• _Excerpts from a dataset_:
-- -- --
/-- **The near-horizon `N`-energy bound for Aretakis's class (§13.1 on `𝓐_N`, zeroth-order terms
absorbed into the conserved degenerate `T`-energy).** For `Φ` smooth at the points of an open
`U₀ ⊇ {r ≥ M, t* ≥ 0}` of the extremal Kerr region (`a = M > 0`), invariant under the axial
rotations (where `r_BL > 0`), solving `□_g ψ = 0` on `U₀`, with `ψ, dψ` vanishing for `|x| > ρ` on
`{t* = 0} ∩ U₀`, and `0 ≤ t₁ ≤ t₂ ≤ T`, `r₂ > max(ρ, 2M) + 1 + T`: with `G = Φ ∘ κ`,
`½ ∫∫_{𝓐_N} e_low(t₂) + ∫_{t₁}^{t₂}∫∫_{𝓐_N} K_low
   ≤ ∫∫_{𝓐_N} E_N(t₁) + ∫_{t₁}^{t₂}∫₀^π F_N(t, 23M/21, θ) dθ dt + 216 M ∫₀^π∫_M^{r₂} tEnergy(t₁)`.
The only term not controlled here is the flux of `J^{N,−1/2}` through `{r = 23M/21}` (in the source:
the cut-off `N^δ` and Thm. 1). [cite: Aretakis2012, §13.1 and Prop. 13.2.1] -/
theorem nEnergy_bound_of_class (hM : 0 < M) (hr₀ : r₀ ∈ Set.Ioo 0 M) (hU₀ : IsOpen U₀)
    (hKU : {x : Kerr.region M r₀ | Kerr.rPlus M M ≤ Kerr.radius M (x : E4) ∧ 0 ≤ (x : E4) 0} ⊆ U₀)
    (hΦ : ∀ x ∈ U₀, ContDiffAt ℝ ∞ Φ x)
    (haxi : ∀ (β : ℝ) (z : E4), 0 < Kerr.radius M z → Φ (E4.axialRotation β z) = Φ z)
    (hsol : ∀ x ∈ U₀, (Kerr.smoothMetric M M r₀).toPseudoRiemannianMetric.dalembertian
      (fun y : Kerr.region M r₀ ↦ Φ y) x = 0)
    {ρ : ℝ} (hloc : ∀ x ∈ U₀, (x : E4) 0 = 0 → ρ < E4.spatialNorm (x : E4) → Φ x = 0 ∧ fderiv ℝ Φ x = 0)
    {t₁ t₂ T r₂ φ₀ : ℝ} (ht₁ : 0 ≤ t₁) (ht : t₁ ≤ t₂) (hT : t₂ ≤ T) (hr₂ : max ρ (2 * M) + 1 + T < r₂) :
    1 / 2 * (∫ θ in (0 : ℝ)..π, ∫ r in M..(23 / 21 * M),
        nEnergyLower M (Kerr.starPull M Φ) (boxPoint φ₀ t₂ r θ)) +
        (∫ t in t₁..t₂, ∫ θ in (0 : ℝ)..π, ∫ r in M..(23 / 21 * M),
          nBulkLower M (Kerr.starPull M Φ) (boxPoint φ₀ t r θ)) ≤
      (∫ θ in (0 : ℝ)..π, ∫ r in M..(23 / 21 * M),
          -multDensity M M (nProfileR M) (nProfileT M) nProfileW (Kerr.starPull M Φ) (boxPoint φ₀ t₁ r θ)) +
        (∫ t in t₁..t₂, ∫ θ in (0 : ℝ)..π,
          multFluxR M M (nProfileR M) (nProfileT M) nProfileW (Kerr.starPull M Φ)
            (boxPoint φ₀ t (23 / 21 * M) θ)) +
        216 * M * ∫ θ in (0 : ℝ)..π, ∫ r in M..r₂, tEnergy M M (Kerr.starPull M Φ) (boxPoint φ₀ t₁ r θ) := by
  obtain ⟨hr₀pos, hr₀M⟩ := hr₀
  have hR : 23 / 21 * M ≤ r₂ := by
    have : 2 * M ≤ max ρ (2 * M) := le_max_right _ _
    linarith [ht₁, ht, hT]
  have hMr₂ : M ≤ r₂ := by linarith
  -- the coordinate open set and the separated equation off the axis
  set V : Set E4 := Subtype.val '' U₀ with hVdef
  have hV : IsOpen V := (Kerr.region M r₀).isOpen.isOpenMap_subtype_val U₀ hU₀
  have hΦV : ∀ z ∈ V, ContDiffAt ℝ ∞ Φ z := by
    rintro _ ⟨y, hyU, rfl⟩; exact hΦ y hyU
  set W₀ : Set E4 := {q : E4 | 0 < q 1 ∧ Kerr.starChart M q ∈ V} with hW₀def
  have hW₀ : IsOpen W₀ := (isOpen_lt continuous_const (PiLp.continuous_apply 2 _ 1)).inter
    (hV.preimage (Kerr.contDiff_starChart M (n := 0)).continuous)
  have hG : ContDiffOn ℝ ∞ (Kerr.starPull M Φ) W₀ := fun q hq ↦
    (Kerr.contDiffAt_comp_starChart (hΦV _ hq.2)).contDiffWithinAt
  obtain ⟨-, -, -, hsep, -⟩ := separated_equations_starPull hU₀ hΦ haxi hsol
  have hP : ∀ q ∈ W₀, Real.sin (q 2) ≠ 0 →
      radOp M M (Kerr.starPull M Φ) q + angOp M (Kerr.starPull M Φ) q = 0 :=
    fun q hq hs ↦ hsep q ⟨hq.1, hs, hq.2⟩
  -- the box lies in `W₀`
  have hK'reg : ∀ x : E4, Kerr.rPlus M M ≤ Kerr.radius M x ∧ 0 ≤ x 0 → x ∈ Kerr.region M r₀ := by
    intro x hx
    rw [Kerr.mem_region]
    have h1 := hx.1
    rw [Kerr.rPlus_self] at h1
    exact max_lt (by linarith) (by linarith)
  have hbox : ∀ t ∈ Icc t₁ t₂, ∀ r ∈ Icc M r₂, ∀ θ ∈ Icc 0 π, boxPoint φ₀ t r θ ∈ W₀ := by
    intro t ht' r hr' θ _
    have hK := shellPoint_mem_horizonFutureSet hM (ht₁.trans ht'.1) hr'.1 θ φ₀
    refine ⟨hM.trans_le hr'.1, ?_⟩
    rw [starChart_boxPoint]
    exact ⟨⟨_, hK'reg _ hK⟩, hKU hK, rfl⟩
  -- far-field vanishing on the outer cylinder
  have hfar : ∀ t ∈ Icc t₁ t₂, ∀ θ : ℝ, Kerr.starPull M Φ (boxPoint φ₀ t r₂ θ) = 0 ∧
      ∀ i, pd i (Kerr.starPull M Φ) (boxPoint φ₀ t r₂ θ) = 0 := by
    intro t ht' θ
    obtain ⟨hΦ0, hdΦ0⟩ := fderiv_shellPoint_eq_zero_of_far hM ⟨hr₀pos, hr₀M⟩ hU₀ hKU hΦ hsol hloc hr₂
      (ht₁.trans ht'.1) (ht'.2.trans hT) θ φ₀
    have hK := shellPoint_mem_horizonFutureSet hM (ht₁.trans ht'.1) hMr₂ θ φ₀
    have hq : boxPoint φ₀ t r₂ θ ∈ W₀ := by
      refine ⟨hM.trans_le hMr₂, ?_⟩
      rw [starChart_boxPoint]
      exact ⟨⟨_, hK'reg _ hK⟩, hKU hK, rfl⟩
    have hd : DifferentiableAt ℝ Φ (shellPoint M t r₂ θ φ₀) := by
      rw [← starChart_boxPoint]; exact (hΦV _ hq.2).differentiableAt (by simp)
    refine ⟨?_, fun i ↦ ?_⟩
    · rw [Kerr.starPull_apply, starChart_boxPoint]; exact hΦ0
    · rw [pd_starPull_boxPoint hd, hdΦ0]; rfl
  exact nEnergy_absorbed_box_estimate hM hW₀ hG hP ht hR hbox
    (fun θ _ ↦ (hfar t₂ (right_mem_Icc.mpr ht) θ).1) (fun t ht' θ _ i ↦ (hfar t ht' θ).2 i)
import Literature.MathematicalPhysics.QuantumLattice.SchwingerOSPositivity
import HarnessLib

/-!
# Time–space tensor test functions `T(x⁰) S(x⃗)` on configuration space

Osterwalder–Schrader II (Comm. Math. Phys. 42 (1975)), Ch. V–VI: the test functions of the
continuation argument are products of functions of the times with functions of the spatial
variables ("`S_k(x⁰ | h) = ∫ S_k(x) h(x⃗) dx⃗`", (5.3); the time averages of Ch. VI.1 act on the time
factor only). This file builds, for `m` points in `ℝ^{d'+1} = ℝ × ℝ^{d'}`:

* `timeProj`, `spaceProj` — the continuous linear projections of a configuration
  `x ∈ (ℝ^{d'+1})ᵐ` onto its times `(xⱼ⁰)ⱼ ∈ ℝᵐ` and its spatial parts `(x⃗ⱼ)ⱼ ∈ (ℝ^{d'})ᵐ`, with the
  norm control `‖x‖ ≤ 2 max(‖times‖, ‖spatial parts‖)` (`norm_le_two_mul_max_proj`);
* `timeSpaceTensor T S` — the Schwartz function `x ↦ T((xⱼ⁰)ⱼ) S((x⃗ⱼ)ⱼ)` for
  `T ∈ 𝓢(ℝᵐ)`, `S ∈ 𝓢((ℝ^{d'})ᵐ)` (the tree's `SchwartzMap.mulComp`), its values and the
  **seminorm bound** `p_{k,l}(T ⊗ S) ≤ mulCompBound … 2 k l T S` — a finite combination of
  products of seminorms of `T` and of `S` (`seminorm_timeSpaceTensor_le`), so that bounds on the
  time factor that are uniform in a regularisation pass to the full test function.

## References

* K. Osterwalder, R. Schrader, *Axioms for Euclidean Green's functions II*, Comm. Math. Phys.
  42 (1975) 281–305, Ch. V (5.3), Ch. VI.1. [OsterwalderSchraderCMP1975]
-/

noncomputable section

open scoped SchwartzMap

namespace Literature.MathematicalPhysics.QuantumFieldTheory

variable {d' m : ℕ}

/-! ### The projections -/

/-- The time coordinate of a point of `ℝ^{d'+1}` as a continuous linear map. [folklore] -/
def timeCoord : EuclideanSpace ℝ (Fin (d' + 1)) →L[ℝ] ℝ := EuclideanSpace.proj 0

/-- The spatial part of a point of `ℝ^{d'+1}` as a continuous linear map to `ℝ^{d'}`. [folklore] -/
def spacePart : EuclideanSpace ℝ (Fin (d' + 1)) →L[ℝ] EuclideanSpace ℝ (Fin d') :=
  LinearMap.toContinuousLinearMap
    { toFun := fun y => WithLp.toLp 2 fun i => y (Fin.succ i)
      map_add' := fun y y' => by ext i; simp
      map_smul' := fun c y => by ext i; simp }

/-- Values of `timeCoord`. [folklore] -/
@[simp] theorem timeCoord_apply (y : EuclideanSpace ℝ (Fin (d' + 1))) : timeCoord y = y 0 := rfl

/-- Values of `spacePart`. [folklore] -/
@[simp] theorem spacePart_apply (y : EuclideanSpace ℝ (Fin (d' + 1))) (i : Fin d') :
    spacePart y i = y (Fin.succ i) := rfl

/-- `‖y‖² = |y⁰|² + ‖y⃗‖²`. [folklore] -/
theorem norm_sq_eq_time_add_space (y : EuclideanSpace ℝ (Fin (d' + 1))) :
    ‖y‖ ^ 2 = (y 0) ^ 2 + ‖spacePart y‖ ^ 2 := by
  rw [EuclideanSpace.norm_sq_eq, EuclideanSpace.norm_sq_eq, Fin.sum_univ_succ]
  simp [spacePart_apply, Real.norm_eq_abs, sq_abs]

/-- `‖y‖ ≤ 2 max(|y⁰|, ‖y⃗‖)`. [folklore] -/
theorem norm_le_two_mul_max (y : EuclideanSpace ℝ (Fin (d' + 1))) :
    ‖y‖ ≤ 2 * max |y 0| ‖spacePart y‖ := by
  have h := norm_sq_eq_time_add_space y
  have h1 : |y 0| ≤ max |y 0| ‖spacePart y‖ := le_max_left _ _
  have h2 : ‖spacePart y‖ ≤ max |y 0| ‖spacePart y‖ := le_max_right _ _
  have hM : 0 ≤ max |y 0| ‖spacePart y‖ := le_trans (abs_nonneg _) h1
  have hsq : ‖y‖ ^ 2 ≤ (2 * max |y 0| ‖spacePart y‖) ^ 2 := by
    rw [h]
    nlinarith [sq_abs (y 0), sq_nonneg (|y 0|), sq_nonneg ‖spacePart y‖,
      mul_le_mul h1 h1 (abs_nonneg _) hM, mul_le_mul h2 h2 (norm_nonneg _) hM]
  exact le_of_pow_le_pow_left₀ two_ne_zero (by positivity) hsq

variable (d' m) in
/-- The **time projection** of a configuration: `x ↦ (xⱼ⁰)ⱼ`. [folklore] -/
def timeProj : (Fin m → EuclideanSpace ℝ (Fin (d' + 1))) →L[ℝ] (Fin m → ℝ) :=
  ContinuousLinearMap.pi fun j => timeCoord.comp (ContinuousLinearMap.proj j)

variable (d' m) in
/-- The **space projection** of a configuration: `x ↦ (x⃗ⱼ)ⱼ`. [folklore] -/
def spaceProj : (Fin m → EuclideanSpace ℝ (Fin (d' + 1))) →L[ℝ] (Fin m → EuclideanSpace ℝ (Fin d')) :=
  ContinuousLinearMap.pi fun j => spacePart.comp (ContinuousLinearMap.proj j)

/-- Values of the time projection. [folklore] -/
@[simp] theorem timeProj_apply (x : Fin m → EuclideanSpace ℝ (Fin (d' + 1))) (j : Fin m) :
    timeProj d' m x j = x j 0 := rfl

/-- Values of the space projection. [folklore] -/
@[simp] theorem spaceProj_apply (x : Fin m → EuclideanSpace ℝ (Fin (d' + 1))) (j : Fin m) :
    spaceProj d' m x j = spacePart (x j) := rfl

/-- **Norm control by the projections**: `‖x‖ ≤ 2 max(‖times‖, ‖spatial parts‖)`. [folklore] -/
theorem norm_le_two_mul_max_proj (x : Fin m → EuclideanSpace ℝ (Fin (d' + 1))) :
    ‖x‖ ≤ 2 * max ‖timeProj d' m x‖ ‖spaceProj d' m x‖ := by
  refine (pi_norm_le_iff_of_nonneg (by positivity)).2 fun j => ?_
  refine (norm_le_two_mul_max (x j)).trans ?_
  gcongr
  · rw [← Real.norm_eq_abs]; exact norm_le_pi_norm (timeProj d' m x) j
  · exact norm_le_pi_norm (spaceProj d' m x) j

/-! ### The tensor -/

variable (d' m) in
/-- The **time–space tensor** `x ↦ T((xⱼ⁰)ⱼ) S((x⃗ⱼ)ⱼ)` of a time test function and a space test
function. [cite: OsterwalderSchraderCMP1975, Ch. V (5.3)] -/
def timeSpaceTensor (T : 𝓢((Fin m → ℝ), ℂ)) (S : 𝓢((Fin m → EuclideanSpace ℝ (Fin d')), ℂ)) :
    𝓢((Fin m → EuclideanSpace ℝ (Fin (d' + 1))), ℂ) :=
  SchwartzMap.mulComp T S (timeProj d' m) (spaceProj d' m) ⟨2, norm_le_two_mul_max_proj⟩

/-- Values of the time–space tensor. [folklore] -/
@[simp] theorem timeSpaceTensor_apply (T : 𝓢((Fin m → ℝ), ℂ)) (S : 𝓢((Fin m → EuclideanSpace ℝ (Fin d')), ℂ))
    (x : Fin m → EuclideanSpace ℝ (Fin (d' + 1))) :
    timeSpaceTensor d' m T S x = T (fun j => x j 0) * S (fun j => spacePart (x j)) := rfl

/-- **Seminorm bound for the time–space tensor**: a finite combination of products of seminorms of
the two factors (`SchwartzMap.seminorm_mulComp_le`). [folklore] -/
theorem seminorm_timeSpaceTensor_le (T : 𝓢((Fin m → ℝ), ℂ)) (S : 𝓢((Fin m → EuclideanSpace ℝ (Fin d')), ℂ))
    (k l : ℕ) :
    SchwartzMap.seminorm ℂ k l (timeSpaceTensor d' m T S) ≤
      SchwartzMap.mulCompBound (timeProj d' m) (spaceProj d' m) 2 k l T S :=
  SchwartzMap.seminorm_mulComp_le T S _ _ _ norm_le_two_mul_max_proj k l

/-- The time–space tensor is bilinear: additive in the time factor. [folklore] -/
theorem timeSpaceTensor_add_left (T T' : 𝓢((Fin m → ℝ), ℂ)) (S : 𝓢((Fin m → EuclideanSpace ℝ (Fin d')), ℂ)) :
    timeSpaceTensor d' m (T + T') S = timeSpaceTensor d' m T S + timeSpaceTensor d' m T' S := by
  ext x; simp [add_mul]

/-- The time–space tensor is homogeneous in the time factor. [folklore] -/
theorem timeSpaceTensor_smul_left (c : ℂ) (T : 𝓢((Fin m → ℝ), ℂ)) (S : 𝓢((Fin m → EuclideanSpace ℝ (Fin d')), ℂ)) :
    timeSpaceTensor d' m (c • T) S = c • timeSpaceTensor d' m T S := by
  ext x; simp [mul_assoc]

end Literature.MathematicalPhysics.QuantumFieldTheory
-- -- --
• _Your goal_: For the data above, count every line in which the string "mulCompBound" appears, and answer with the count only.

• _Solution to this exercise_: 2